Réalisation : Voltech Jasny

Scenario : Voltech Jasny

 

Date : 1969    Tchécoslovaquie

 

Durée : 120 mn

Acteurs principaux :

Radoslav Brzohabaty : Frantisek, le paysan

Vlastimil Brodsky : Ocenas, l’organiste

Vladimir Mensik : Joska, le bureaucrate

Drahomira Hormanova : la veuve joyeuse

Ruzuna Merunkova : l’épouse de Frantisek

A/ SA

Mots-clés : communismeoppression – paysans – identité - refus

 

Chronique morave

 

Nous poursuivrons l’exploration de la « filière » tchèque avec ce film, qui a suivi de près le printemps de Prague et la « normalisation » qui a suivi. Jasny, le scénariste et réalisateur, a été un communiste confronté au naufrage de ses illusions. En cela, serions-nous tentés de dire qu’il a un double avantage sur beaucoup d’autres : il a souhaité – préoccupation louable – une organisation sociale répondant au souci d’intérêt général et il a subi concrètement une désillusion en éprouvant comme citoyen et créateur, notamment, la mainmise de la censure d’État. En ce sens, cette histoire est beaucoup plus sombre que celle contée par « Trains étroitement surveillés ». L’humour et la dérision en sont absents.

Frantisek, le paysan, incarne une sorte de héros éthique, résistant à la pression des membres du parti chargés de collectiviser les terres. En observant une attitude non-violente, il est une référence pour les autres paysans de son village de Moravie.

Le refus de la soumission perdure tant que Frantisek dit non aux pressions de ceux qui ont choisi d’appliquer les consignes du Parti. Ils ont à « persuader » les petits propriétaires à devenir des ouvriers agricoles d’une coopérative. L’histoire se situe dans la période suivant la mise en place de la chape communiste sur le pays. Les liens anciens se défont ainsi sous la pression de l’idéologie.
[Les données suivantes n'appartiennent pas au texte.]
/-- **What Cor. 2.6 leaves in the power-sum model** (census row R6: "occurrence DEAD,
multiplicity OPEN"). For `0 < n`, `n ^ 25 ≤ m`, every multiplicity obstruction `χ` against BIP's
padded permanent lying in `PS_m` — should one exist, which is open in print — is a vanishing
ideal occurrence obstruction or a pure multiplicity obstruction, never an occurrence
obstruction. Kernel consequence of `not_isOccurrenceObstructionAt_ps_of_bip2019_cor_2_6` and the
trichotomy. BIP §2(d), arXiv p. 7 ("cannot even be used in the weaker model of `PS_n`").
[cite: BurgisserIkenmeyerPanovaJAMS2019, Cor. 2.6] -/
theorem bip2019_remaining_obstruction_types_ps
    (h26 : bip2019_cor_2_6)
    (hfin : ∀ m : ℕ, finiteDimensional_highestWeightSpace_orbitCoordRep (k := ℂ) (σ := MatIdx m))
    (hpl : ∀ m : ℕ, orbitMultiplicity_le_plethysmCoeff (k := ℂ) (σ := MatIdx m))
    {n m : ℕ} [NeZero m] (hn : 0 < n) (hnm : n ^ 25 ≤ m) (χ : Weight (MatIdx m))
    (h : IsMultiplicityObstructionAt (psFormLex ℂ m) (Complexity.bipPaddedPerFormLex ℂ n m) m χ) :
    IsVanishingIdealOccurrenceObstructionAt (psFormLex ℂ m) (Complexity.bipPaddedPerFormLex ℂ n m) m χ ∨
      IsPureMultiplicityObstructionAt (psFormLex ℂ m) (Complexity.bipPaddedPerFormLex ℂ n m) m χ := by
  have hnm' : n ≤ m := (Nat.le_self_pow (by norm_num) n).trans hnm
  rcases isMultiplicityObstructionAt_trichotomy_of_isHomogeneous (hpl m) (NeZero.ne m)
      (Complexity.bipPaddedPerFormLex_isHomogeneous (k := ℂ) hnm') h with hocc | hrest
  · exact absurd hocc (not_isOccurrenceObstructionAt_ps_of_bip2019_cor_2_6 h26 hfin hn hnm χ)
  · exact hrest

end PowerSumModel

end Literature.Computability.AlgebraicComplexity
Une des premières séquences donne le ton. L’église orthodoxe du village abrite un chœur qui chante des louanges dédiées à ...Staline. L’organiste envoie à un rendez-vous mystérieux un jeune homme sur le point de se marier. Parvenu à vélo au sommet de la colline, le jeune homme est abattu sans que l’on sache par qui ni pourquoi. L’organiste, inquiété à son tour, plie bagage avec sa femme, laissant là sa maison. Personne ne sait qui fait ou pense quoi. Frantisek doit abandonner sa propriété, en raison de la coopérative située sur sa propriété, pour une autre ferme que l’on imagine plus modeste. L’unité du village se désagrège peu à peu. L’ambiance festive perdure : ça boit, ça danse, ça dort au clair de lune, ça danse en costumes et masques mais l’essentiel, la liberté et l’amitié ont disparu. Chaque habitant habite sa solitude. Périodiquement, des hommes en uniforme viennent réclamer la signature des paysans pour leur faire intégrer la coopérative. Un grand mot pour désigner ce qui deviendra une cour de ferme surchargée de détritus.

La vie continue. La Nature est belle. La liberté a disparu. Frantisek accepte au final de s’occuper de nouveau de sa ferme, devenue un dépotoir. En vain. Sa femme sera sa veuve et ses enfants seront orphelins de père.

Quelles leçons pour la problématique alcoolique et pour aujourd’hui ?

 L’essentiel est de vivre libre, de pouvoir aimer, entreprendre et agir. Le festif ne saurait masquer la perte de la liberté et la perte de sens. Savoir dire non s’impose parfois. Quand, c’est possible !

Nous pouvons mesurer combien notre part de liberté est menacée, tout comme l’accès à des plaisirs simples, fussent-ils liés au travail.